It so happens that telecommunications are very important for a business in a world where information is the cornerstone of the economy. The minister's message contradicts reality. The consumer does not benefit from this kind of competition. The consumer pays increasingly more, and it is not over yet.
So, basically, what I am asking the minister is this: Will he take measures to eliminate or solve the problem? Will he follow the example of California and create a fund to allow isolated areas to reduce their phone bill and to allow the less well-off, people who cannot afford to pay higher phone bills, to have telephone services at an affordable price?
To me, it seems to be fundamental. The minister can no longer wash his hands of it and leave everything to free competition. He has the social responsibility to protect rural communities and the less well-off. I am expecting an answer from the minister.
[English]
Mr. Morris Bodnar (Parliamentary Secretary to Minister of Industry, Minister for the Atlantic Canada Opportunities Agency and Minister of Western Economic Diversification, Lib.): Mr. Speaker, Canadians have one of the best and most advanced telecommunication systems in the world at prices that are among the lowest in the world. Canada has achieved one of the highest telephone penetration rates in the world, which is 99 per cent in 1995.

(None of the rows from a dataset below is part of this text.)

import Mathlib

/-!
# The served-set lemma: small values at spaced points force nearby roots (kernel form)

Soloist file (informed mode, seat `solo-Schanuel-informed`, s179).  This is the SERVED-SET LEMMA
of the seat's note `paper/AE-note.md` §3 as a kernel theorem — the elementary step that turns the
small-value hypothesis of [cite: Roy2010, Thm 1.1] (`|Q(cξ + η)| ≤ e^{-V}` at the points
`z_c = cξ + η`, `c` in a finite set `C` of naturals) into the SERVED data consumed by the kernel
Lemma AE (`soloAE_lemmaAE`, file `SoloInformedLemmaAE`): a large subset `S ⊆ C` and an
injective choice of root indices `ι` with `‖ρ (ι c) − z_c‖ ≤ e^{-W}`.

Setting.  `Q : ℂ[X]` with `1 ≤ ‖leadingCoeff Q‖` (e.g. the image of a non-zero integer
polynomial), complex roots enumerated with multiplicity by `ρ : Fin D → ℂ`
(`univ.val.map ρ = Q.roots`, so `D = natDegree Q`), `D ≤ N`; points `z_c = c ξ + η`; the disc
about `z_c` is `{w : ‖w − z_c‖ < ‖ξ‖/2}` and `m_c` = the number of root indices in it; a real
`c₁` with `exp (−c₁) ≤ min 1 (‖ξ‖/2)` (i.e. `c₁ ≥ log⁺ (2/‖ξ‖)`), a level `V > c₁ N` and a
Markov threshold `t > 0`.

Contents (prefix `soloSS_`):
* `soloSS_norm_eval_eq` — `‖Q(z)‖ = ‖lc Q‖ · ∏ᵢ ‖z − ρ i‖`;
* `soloSS_prod_norm_sub_ge` — if every root in the disc of radius `r` about `z` is `≥ δ` away,
  `(min 1 r)^D · δ^{m} ≤ ∏ᵢ ‖z − ρ i‖` (`m` = number of root indices in the disc);
* `soloSS_filter_nonempty_of_norm_eval_lt` — `‖Q(z)‖ < (min 1 r)^D` forces a root in the disc;
* `soloSS_exists_root_near` — ONE POINT: `‖Q(z)‖ ≤ e^{−V}`, `V > c₁ N`, `m ≤ t` give a root
  `ρ i` in the disc with `‖ρ i − z‖ ≤ exp (−(V − c₁ N)/t)`;
* `soloSS_filter_disjoint`, `soloSS_sum_card_filter_le` — the discs of radius `‖ξ‖/2` about
  distinct `z_c` share no root index, so `∑_{c ∈ C} m_c ≤ D`;
* `soloSS_card_crowded_mul_le` — MARKOV: `#{c ∈ C : t < m_c} · t ≤ D`;
* `soloSS_servedSet` — THE LEMMA: there are `S ⊆ C` and `ι : ℕ → Fin D` with
  `#(C \ S) · t ≤ N`, `ι` injective on `S`, and for `c ∈ S` the root `ρ (ι c)` lies in the disc
  about `z_c` with `‖ρ (ι c) − z_c‖ ≤ exp (−(V − c₁ N)/t)`;
* `soloSS_servedSet_int` — the same for `F : ℤ[X]`, `F ≠ 0`, `Q = F.map (Int.castRingHom ℂ)`.
With `t = 2N/(θ₀ K′)` this is display (§3) of the note: `#(C \ S) ≤ θ₀K′/2`,
`W = (θ₀K′/(2N)) (V − c₁′N)`.

What this is NOT.  One elementary input of the seat's pen-and-paper THEOREMS AE-1 / AE-2 on the
node `RoyAdditiveDirichletExponent` (small value estimates for the additive group,
[cite: Roy2010, Thm 1.1]); those theorems still need the endgame lemma (§6 of the note) and
Roy's Cor 3.2 / Thm 1.2, which are not in the kernel, and nothing here bears on
`Literature.Periods.SchanuelConjecture` (the seat's verdict, no path, is unchanged).  The
mathematics is elementary and claimed by no one as new; Mathlib-only, no definitions, no
literature hypothesis; axioms the standard three.
-/

namespace Summit.Schanuel.Schanuel.Theorems

open Finset Polynomial

section OnePoint

variable {D : ℕ}

/-- Norm of the value of a complex polynomial whose roots are enumerated (with multiplicity)
by `ρ : Fin D → ℂ`: `‖Q(z)‖ = ‖lc Q‖ · ∏ᵢ ‖z − ρ i‖`. -/
theorem soloSS_norm_eval_eq (Q : ℂ[X]) (ρ : Fin D → ℂ) (hρ : univ.val.map ρ = Q.roots)
    (z : ℂ) : ‖Q.eval z‖ = ‖Q.leadingCoeff‖ * ∏ i, ‖z - ρ i‖ := by
  have h1 : (Q.roots.map (z - ·)).prod = ∏ i, (z - ρ i) := by
    rw [← hρ, Multiset.map_map, Finset.prod_eq_multiset_prod]
    rfl
  rw [(IsAlgClosed.splits Q).eval_eq_prod_roots z, h1, norm_mul, norm_prod]

/-- If every root (index) in the open disc of radius `r` about `z` is at distance `≥ δ` from
`z`, then `(min 1 r)^D · δ^m ≤ ∏ᵢ ‖z − ρ i‖`, where `m` is the number of root indices in the
disc (roots outside the disc contribute `≥ r ≥ min 1 r` each, and `min 1 r ≤ 1`). -/
theorem soloSS_prod_norm_sub_ge (ρ : Fin D → ℂ) (z : ℂ) {r δ : ℝ} (hr : 0 < r) (hδ : 0 ≤ δ)
    (hfar : ∀ i, ‖ρ i - z‖ < r → δ ≤ ‖ρ i - z‖) :
    (min 1 r) ^ D * δ ^ #(univ.filter (fun i => ‖ρ i - z‖ < r)) ≤ ∏ i, ‖z - ρ i‖ := by
  have hsplit : ∏ i, ‖z - ρ i‖ = (∏ i ∈ univ.filter (fun i => ‖ρ i - z‖ < r), ‖z - ρ i‖) *
      ∏ i ∈ univ.filter (fun i => ¬ ‖ρ i - z‖ < r), ‖z - ρ i‖ :=
    (Finset.prod_filter_mul_prod_filter_not univ _ _).symm
  have hm0 : 0 ≤ min 1 r := le_min zero_le_one hr.le
  have hm1 : min 1 r ≤ 1 := min_le_left _ _
  have h1 : δ ^ #(univ.filter (fun i => ‖ρ i - z‖ < r)) ≤
      ∏ i ∈ univ.filter (fun i => ‖ρ i - z‖ < r), ‖z - ρ i‖ := by
    rw [← Finset.prod_const]
    refine Finset.prod_le_prod (fun _ _ => hδ) (fun i hi => ?_)
    rw [norm_sub_rev]
    exact hfar i (Finset.mem_filter.mp hi).2
  have h2 : (min 1 r) ^ D ≤ ∏ i ∈ univ.filter (fun i => ¬ ‖ρ i - z‖ < r), ‖z - ρ i‖ := by
    calc (min 1 r) ^ D ≤ (min 1 r) ^ #(univ.filter (fun i => ¬ ‖ρ i - z‖ < r)) := by
          apply pow_le_pow_of_le_one hm0 hm1
          exact (Finset.card_le_univ _).trans (by simp)
      _ = ∏ _i ∈ univ.filter (fun i => ¬ ‖ρ i - z‖ < r), min 1 r := (Finset.prod_const _).symm
      _ ≤ ∏ i ∈ univ.filter (fun i => ¬ ‖ρ i - z‖ < r), ‖z - ρ i‖ := by
          refine Finset.prod_le_prod (fun _ _ => hm0) (fun i hi => ?_)
          rw [norm_sub_rev]
          exact (min_le_right _ _).trans (not_lt.mp (Finset.mem_filter.mp hi).2)
  rw [hsplit, mul_comm ((min 1 r) ^ D)]
  exact mul_le_mul h1 h2 (pow_nonneg hm0 _) (Finset.prod_nonneg (fun _ _ => norm_nonneg _))

/-- If `1 ≤ ‖lc Q‖` and `‖Q(z)‖ < (min 1 r)^D`, some root of `Q` lies in the open disc of
radius `r` about `z`. -/
theorem soloSS_filter_nonempty_of_norm_eval_lt (Q : ℂ[X]) (hlc : 1 ≤ ‖Q.leadingCoeff‖)
    (ρ : Fin D → ℂ) (hρ : univ.val.map ρ = Q.roots) (z : ℂ) {r : ℝ} (hr : 0 < r)
    (hsmall : ‖Q.eval z‖ < (min 1 r) ^ D) :
    (univ.filter (fun i => ‖ρ i - z‖ < r)).Nonempty := by
  by_contra hempty
  rw [Finset.not_nonempty_iff_eq_empty] at hempty
  have hfar : ∀ i, ‖ρ i - z‖ < r → (1 : ℝ) ≤ ‖ρ i - z‖ := by
    intro i hi
    have hmem : i ∈ univ.filter (fun i => ‖ρ i - z‖ < r) := by simp [hi]
    simp [hempty] at hmem
  have hlb := soloSS_prod_norm_sub_ge ρ z hr zero_le_one hfar
  rw [hempty, card_empty, pow_zero, mul_one] at hlb
  have hle : ∏ i, ‖z - ρ i‖ ≤ ‖Q.eval z‖ := by
    rw [soloSS_norm_eval_eq Q ρ hρ z]
    exact le_mul_of_one_le_left (Finset.prod_nonneg fun _ _ => norm_nonneg _) hlc
  linarith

One of the objectives of the Telecommunications Act is to render reliable and affordable telecommunication services to all Canadians. Another objective is to foster competition in the provision of telecommunication services.
Since the late 1980s we have introduced competition in almost all telecommunication markets. As we move to more competitive markets, the government is committed to ensuring that all consumers, those living in rural and remote locations, those in low income groups and those with special needs, continue to have affordable access to central communication services.
Currently the CRTC is considering the need for specific means to ensure that local service continues to be universally accessible and affordable as we move to competition in this market. The government is monitoring these proceedings closely. Our goal is to have the most advanced and lowest cost telecommunications infrastructure in the world, one that offers consumers a broader range of innovative products, services and suppliers from which to choose.
(1845)
JUSTICE
Mr. Chris Axworthy (Saskatoon-Clark's Crossing, NDP): Mr. Speaker, some time ago I raised with the Minister of Justice his handling of Patrick Kelly's section 690 application.As the minister and the House know, Mr. Kelly, a former undercover RCMP officer, was convicted in 1984 of the murder of his wife three years earlier and has spent thirteen and a half years in jail, the last eight being at William Head Institution.
Patrick Kelly continues to languish in the bowels of the Canadian criminal justice system while the minister drags his feet about ordering a new trial for Mr. Kelly. From day one Mr. Kelly has proclaimed his innocence and from day one the Department of Justice has mishandled the investigation into Mr. Kelly's case.
Three years ago Dawn Taber, the crown's key witness, recanted her original testimony in which she had claimed to have seen Mr. Kelly push his wife from their Toronto highrise balcony. ``I did not see Patrick Kelly drop his wife off the balcony. That was a lie''. She said this three years ago.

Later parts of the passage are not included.